import Literature.Barriers.CriticalPhenomena.TimarCutExhaustion
import Literature.Barriers.CriticalPhenomena.NonunimodularMTPQuasiTransitive
import HarnessLib

/-!
# The cut route to Timár 2006, Thm. 5.5 on QUASI-TRANSITIVE graphs: the cut-count mass transport
# and "a pointing forest of out-degree `≥ 3` on finite classes admits no exhaustion" — PROVED
# (abstract form)

Barrier catalogue `Literature/Barriers/CriticalPhenomena/`; the quasi-transitive twins of the two
abstract results of the cut route (`TimarCutTransport.lean`: `measure_le_mul_lintegral_cut`;
`TimarCutExhaustion.lean`: `measure_mem_eq_zero_of_cut_exhaustion`), which are the endgame of the
tree's proof of Timár's Thm. 5.5 (Á. Timár, *Percolation on nonunimodular transitive graphs*,
Ann. Probab. 34 (2006) 2344–2364, §5, proof of Thm. 5.5, p. 2360) and are stated there for a
TRANSITIVE graph because they use the nonunimodular Mass-Transport Principle in its one-vertex
random form (`lintegral_tsum_eq_inv_autWeight_mul`). On a quasi-transitive graph the MTP holds for
the random root spread over a complete set `R` of orbit representatives with weights `w(o_i)⁻¹`
(`sum_inv_autWeight_mul_lintegral_tsum_eq_tilted`, `NonunimodularMTPQuasiTransitive.lean`, the
tilted form of Lyons–Peres 2016, (8.10)/(8.12)); accordingly the two results become statements
about SUMS OVER `R`, which is all the contradiction needs:

* `sum_measure_le_mul_sum_lintegral_cut` — for equivariant points `D`, finite classes `cls` with
  the weight bound `w(x) ≤ B w(y)` inside a class, and cut counts `cut` satisfying the deficit
  `|cls x| ≤ Σ_{y ∈ cls x} cut(y)`:
  `Σ_{r ∈ R} P(r ∈ D) ≤ C · Σ_{r ∈ R} E[cut(r); r ∈ D]` with the finite constant
  `C = B · max_R w · (min_R w)⁻¹` (the deterministic core `autWeight_le_mul_tsum_cutTransport`
  and the class-averaging `cutTransport` of `TimarCutTransport.lean` are reused verbatim);
* `measure_mem_eq_zero_of_cut_exhaustion_quasiTransitive` — if moreover the pointing graph is an
  equivariant forest with `3 ≤ #targets ≤ N` at the points and every out-edge is eventually
  inside the class of its tail in probability, then `P(x ∈ D) = 0` for EVERY vertex `x` (the sum
  over `R` tends to `0`, and invariance moves a representative to any vertex of its orbit).

## References

* Á. Timár, Ann. Probab. 34 (2006) 2344–2364 (arXiv:math/0702875), §5: proof of Thm. 5.5 (the
  forest, degrees `≥ 3`, the exhaustion `R_i`, the final contradiction), Lemma 5.1 (proof: the
  cluster-averaging transport), Lemma 2.2. [Timar2006]
* R. Lyons, Y. Peres, *Probability on Trees and Networks*, CUP 2016, §8.2 ((8.10), Cor. 8.11,
  (8.12)), Exercise 7.3. [LyonsPeres2016]
* T. Hutchcroft, C. R. Math. Acad. Sci. Paris 354 (2016) 944–947, §2 (Timár's theorem in the
  quasi-transitive setting). [Hutchcroft2016]
-/

noncomputable section

namespace Literature.Barriers.CriticalPhenomena

open _root_.MeasureTheory _root_.Filter Literature.Probability.Percolation SimpleGraph Finset
open scoped _root_.ENNReal _root_.Topology

variable {V : Type*} {Ω : Type*} [MeasurableSpace Ω] {G : SimpleGraph V} [G.LocallyFinite]

/-! ### The extreme weights of the representatives -/

section Weights

variable (G) in
/-- The largest weight of a representative. [folklore] -/
def repWeightMax (o : V) (R : Finset V) (hR : R.Nonempty) : ℝ≥0∞ := R.sup' hR (autWeight G o)

variable (G) in
/-- The least weight of a representative. [folklore] -/
def repWeightMin (o : V) (R : Finset V) (hR : R.Nonempty) : ℝ≥0∞ := R.inf' hR (autWeight G o)

omit [G.LocallyFinite] in
/-- `w(r) ≤ max_R w` for `r ∈ R`. [folklore] -/
theorem autWeight_le_repWeightMax (o : V) {R : Finset V} (hR : R.Nonempty) {r : V} (hr : r ∈ R) :
    autWeight G o r ≤ repWeightMax G o R hR :=
  Finset.le_sup' (autWeight G o) hr

omit [G.LocallyFinite] in
/-- `min_R w ≤ w(r)` for `r ∈ R`. [folklore] -/
theorem repWeightMin_le_autWeight (o : V) {R : Finset V} (hR : R.Nonempty) {r : V} (hr : r ∈ R) :
    repWeightMin G o R hR ≤ autWeight G o r :=
  Finset.inf'_le (autWeight G o) hr

/-- `max_R w < ∞`. [folklore] -/
theorem repWeightMax_ne_top (hconn : G.Connected) (o : V) {R : Finset V} (hR : R.Nonempty) :
    repWeightMax G o R hR ≠ ⊤ := by
  obtain ⟨r, hr, h⟩ := Finset.exists_mem_eq_sup' hR (autWeight G o)
  rw [repWeightMax, h]
  exact autWeight_ne_top G hconn o r

/-- `min_R w ≠ 0`. [folklore] -/
theorem repWeightMin_ne_zero (hconn : G.Connected) (o : V) {R : Finset V} (hR : R.Nonempty) :
    repWeightMin G o R hR ≠ 0 := by
  obtain ⟨r, hr, h⟩ := Finset.exists_mem_eq_inf' hR (autWeight G o)
  rw [repWeightMin, h]
  exact autWeight_ne_zero G hconn o r

/-- `min_R w < ∞`. [folklore] -/
theorem repWeightMin_ne_top (hconn : G.Connected) (o : V) {R : Finset V} (hR : R.Nonempty) :
    repWeightMin G o R hR ≠ ⊤ := by
  obtain ⟨r, hr, h⟩ := Finset.exists_mem_eq_inf' hR (autWeight G o)
  rw [repWeightMin, h]
  exact autWeight_ne_top G hconn o r

/-- **The weight of any vertex is at most `max_R w` times its relative weight**:
`w(y) = Δ(y) w(o(y)) ≤ Δ(y) · max_R w`. [cite: LyonsPeres2016, Thm. 8.10 (weights unique up to a constant multiple)] -/
theorem autWeight_le_relWeight_mul_repWeightMax (hconn : G.Connected) (o : V) {R : Finset V}
    (hR : ∀ v : V, ∃ r ∈ R, v ∈ autOrbit G r) (hRne : R.Nonempty) (y : V) :
    autWeight G o y ≤ relWeight G R y * repWeightMax G o R hRne := by
  rw [← relWeight_mul_autWeight_orbitRep hconn R o y]
  exact mul_le_mul' le_rfl (autWeight_le_repWeightMax o hRne (orbitRep_mem hR y))

end Weights

/-! ### The cut-count MTP, quasi-transitive form -/

section Invariant

variable [Countable V]

/-- **The cut-count MTP on a quasi-transitive graph, PROVED (abstract form).** Let `P` be a
measure on `Ω` preserved by measurable maps `act γ`, `γ ∈ Aut(G)`, of a connected, locally finite
graph `G` with a finite complete set `R` of orbit representatives (weights `w = autWeight G o`).
Let `D`, `cls`, `cut` be measurable and equivariant as in `measure_le_mul_lintegral_cut`, with,
almost surely for every `x ∈ D`: `x ∈ cls x ⊆ D`, the classes partition `D`, `cls x` finite,
`w(x) ≤ B w(y)` on `cls x`, and the deficit `|cls x| ≤ Σ_{y ∈ cls x} cut(y)`. Then

  `Σ_{r ∈ R} P(r ∈ D) ≤ (B · max_R w · (min_R w)⁻¹) · Σ_{r ∈ R} E[cut(r); r ∈ D]`.

Proof: for every `r ∈ R`, `w(r) 1[r ∈ D] ≤ B Σ_y T(y, r) w(y) ≤ B max_R w · Σ_y T(y, r) Δ(y)`
(`autWeight_le_mul_tsum_cutTransport`); divide by `w(r)`, sum, and apply the quasi-transitive
tilted MTP `Σ_r w(r)⁻¹ E[Σ_y T(y, r) Δ(y)] = Σ_r w(r)⁻¹ E[Σ_y T(r, y)] = Σ_r w(r)⁻¹ E[cut(r); r ∈ D]`.
[cite: Timar2006, Thm. 5.5 (proof: final contradiction) and Lemma 5.1 (proof), Lemma 2.2]
[cite: LyonsPeres2016, §8.2 ((8.10), Cor. 8.11)] -/
theorem sum_measure_le_mul_sum_lintegral_cut (hconn : G.Connected) (R : Finset V)
    (hR : ∀ v : V, ∃ r ∈ R, v ∈ autOrbit G r)
    (hR' : ∀ r ∈ R, ∀ r' ∈ R, r' ∈ autOrbit G r → r = r') (hRne : R.Nonempty)
    (μ : Measure Ω) (act : (G ≃g G) → Ω → Ω) (hact : ∀ γ, Measurable (act γ))
    (hμ : ∀ γ, μ.map (act γ) = μ) {D : Ω → Set V} {cls : Ω → V → Set V} {cut : Ω → V → ℝ≥0∞}
    (hDm : ∀ x, MeasurableSet {ξ | x ∈ D ξ}) (hclsm : ∀ x y, MeasurableSet {ξ | y ∈ cls ξ x})
    (hcutm : ∀ x, Measurable fun ξ => cut ξ x)
    (hDinv : ∀ γ ξ x, γ x ∈ D (act γ ξ) ↔ x ∈ D ξ)
    (hclsinv : ∀ γ ξ x y, γ y ∈ cls (act γ ξ) (γ x) ↔ y ∈ cls ξ x)
    (hcutinv : ∀ γ ξ x, cut (act γ ξ) (γ x) = cut ξ x) (o : V) {B : ℝ≥0∞}
    (hgood : ∀ᵐ ξ ∂μ, ∀ x ∈ D ξ, x ∈ cls ξ x ∧ cls ξ x ⊆ D ξ ∧ (∀ y ∈ cls ξ x, cls ξ y = cls ξ x) ∧
      (cls ξ x).Finite ∧ (∀ y ∈ cls ξ x, autWeight G o x ≤ B * autWeight G o y) ∧
      ((cls ξ x).encard : ℝ≥0∞) ≤ ∑' y, (cls ξ x).indicator (cut ξ) y) :
    ∑ r ∈ R, μ {ξ | r ∈ D ξ} ≤
      (B * repWeightMax G o R hRne * (repWeightMin G o R hRne)⁻¹) *
        ∑ r ∈ R, ∫⁻ ξ, {ξ | r ∈ D ξ}.indicator (fun ξ => cut ξ r) ξ ∂μ := by
  classical
  set T : V → V → Ω → ℝ≥0∞ := fun x y ξ => cutTransport (D ξ) (cls ξ) (cut ξ) x y with hT
  have hTm : ∀ x y, Measurable (T x y) := fun x y => measurable_cutTransport hDm hclsm hcutm x y
  have hTinv : ∀ (γ : G ≃g G) (x y : V) (ξ : Ω), T (γ x) (γ y) (act γ ξ) = T x y ξ :=
    fun γ x y ξ => cutTransport_equivariant hDinv hclsinv hcutinv γ x y ξ
  have hmtp := sum_inv_autWeight_mul_lintegral_tsum_eq_tilted G hconn R hR hR' μ act hact hμ hTm
    hTinv o
  set Wmax := repWeightMax G o R hRne with hWmax
  set Wmin := repWeightMin G o R hRne with hWmin
  have hWmaxT := repWeightMax_ne_top hconn o hRne
  have hWmin0 := repWeightMin_ne_zero hconn o hRne
  have hWminT := repWeightMin_ne_top hconn o hRne
  -- left side at `r`: a.s. `Σ_y T(r, y) = cut(r) 1[r ∈ D]`
  have hleft : ∀ r, ∫⁻ ξ, {ξ | r ∈ D ξ}.indicator (fun ξ => cut ξ r) ξ ∂μ = ∫⁻ ξ, ∑' y, T r y ξ ∂μ := by
    intro r
    refine lintegral_congr_ae ?_
    filter_upwards [hgood] with ξ hξ
    by_cases hxD : r ∈ D ξ
    · obtain ⟨hxx, -, -, hfin, -, -⟩ := hξ r hxD
      rw [Set.indicator_of_mem (show ξ ∈ {ξ | r ∈ D ξ} from hxD), hT,
        tsum_cutTransport_of_mem (cut ξ) hxD hxx hfin]
    · rw [Set.indicator_of_notMem (show ξ ∉ {ξ | r ∈ D ξ} from hxD), hT,
        tsum_cutTransport_of_notMem (cut ξ) hxD]
  -- right side at `r`: `w(r) P(r ∈ D) ≤ B Wmax E[Σ_y T(y, r) Δ(y)]`
  have hright : ∀ r, autWeight G o r * μ {ξ | r ∈ D ξ} ≤
      B * Wmax * ∫⁻ ξ, ∑' y, T y r ξ * relWeight G R y ∂μ := by
    intro r
    have hmeas : Measurable fun ξ => ∑' y, T y r ξ * relWeight G R y :=
      measurable_tsum_ennreal fun y => (hTm y r).mul_const _
    calc autWeight G o r * μ {ξ | r ∈ D ξ}
        = ∫⁻ ξ, {ξ | r ∈ D ξ}.indicator (fun _ => autWeight G o r) ξ ∂μ := by
          rw [lintegral_indicator_const (hDm r)]
      _ ≤ ∫⁻ ξ, B * Wmax * ∑' y, T y r ξ * relWeight G R y ∂μ := by
          refine lintegral_mono_ae ?_
          filter_upwards [hgood] with ξ hξ
          by_cases hxD : r ∈ D ξ
          · obtain ⟨-, hsub, -, hfin, htilt, hdef⟩ := hξ r hxD
            rw [Set.indicator_of_mem (show ξ ∈ {ξ | r ∈ D ξ} from hxD)]
            have h1 := autWeight_le_mul_tsum_cutTransport (cut ξ) o hxD (fun y hy => (hξ y hy).1)
              hsub (fun y hy z hz => ((hξ y hy).2.2.1) z hz) hfin htilt hdef
            refine h1.trans ?_
            rw [mul_assoc]
            refine mul_le_mul' le_rfl ?_
            rw [← ENNReal.tsum_mul_left]
            refine ENNReal.tsum_le_tsum fun y => ?_
            calc cutTransport (D ξ) (cls ξ) (cut ξ) y r * autWeight G o y
                ≤ cutTransport (D ξ) (cls ξ) (cut ξ) y r * (relWeight G R y * Wmax) :=
                  mul_le_mul' le_rfl (autWeight_le_relWeight_mul_repWeightMax hconn o hR hRne y)
              _ = Wmax * (T y r ξ * relWeight G R y) := by simp only [hT]; ring
          · rw [Set.indicator_of_notMem (show ξ ∉ {ξ | r ∈ D ξ} from hxD)]
            exact zero_le
      _ = B * Wmax * ∫⁻ ξ, ∑' y, T y r ξ * relWeight G R y ∂μ := lintegral_const_mul _ hmeas
  -- divide by `w(r)`, sum over `R`, apply the MTP, and bound `w(r)⁻¹ ≤ Wmin⁻¹`
  have hstep : ∀ r ∈ R, μ {ξ | r ∈ D ξ} ≤
      B * Wmax * ((autWeight G o r)⁻¹ * ∫⁻ ξ, ∑' y, T y r ξ * relWeight G R y ∂μ) := by
    intro r _
    have h0 := autWeight_ne_zero G hconn o r
    have hTop := autWeight_ne_top G hconn o r
    calc μ {ξ | r ∈ D ξ} = (autWeight G o r)⁻¹ * (autWeight G o r * μ {ξ | r ∈ D ξ}) := by
          rw [← mul_assoc, ENNReal.inv_mul_cancel h0 hTop, one_mul]
      _ ≤ (autWeight G o r)⁻¹ * (B * Wmax * ∫⁻ ξ, ∑' y, T y r ξ * relWeight G R y ∂μ) :=
          mul_le_mul' le_rfl (hright r)
      _ = B * Wmax * ((autWeight G o r)⁻¹ * ∫⁻ ξ, ∑' y, T y r ξ * relWeight G R y ∂μ) := by ring
  calc ∑ r ∈ R, μ {ξ | r ∈ D ξ}
      ≤ ∑ r ∈ R, B * Wmax * ((autWeight G o r)⁻¹ * ∫⁻ ξ, ∑' y, T y r ξ * relWeight G R y ∂μ) :=
        Finset.sum_le_sum hstep
    _ = B * Wmax * ∑ r ∈ R, (autWeight G o r)⁻¹ * ∫⁻ ξ, ∑' y, T r y ξ ∂μ := by
        rw [← Finset.mul_sum, hmtp]
    _ ≤ B * Wmax * ∑ r ∈ R, Wmin⁻¹ * ∫⁻ ξ, ∑' y, T r y ξ ∂μ := by
        gcongr with r hr
        exact repWeightMin_le_autWeight o hRne hr
    _ = B * Wmax * Wmin⁻¹ * ∑ r ∈ R, ∫⁻ ξ, {ξ | r ∈ D ξ}.indicator (fun ξ => cut ξ r) ξ ∂μ := by
        rw [← Finset.mul_sum, ← mul_assoc]
        congr 1
        exact Finset.sum_congr rfl fun r _ => (hleft r).symm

• **The problem**: The word "hright" may appear in several lines of the data; count those lines and give only the number.

• **Problem solution**: 2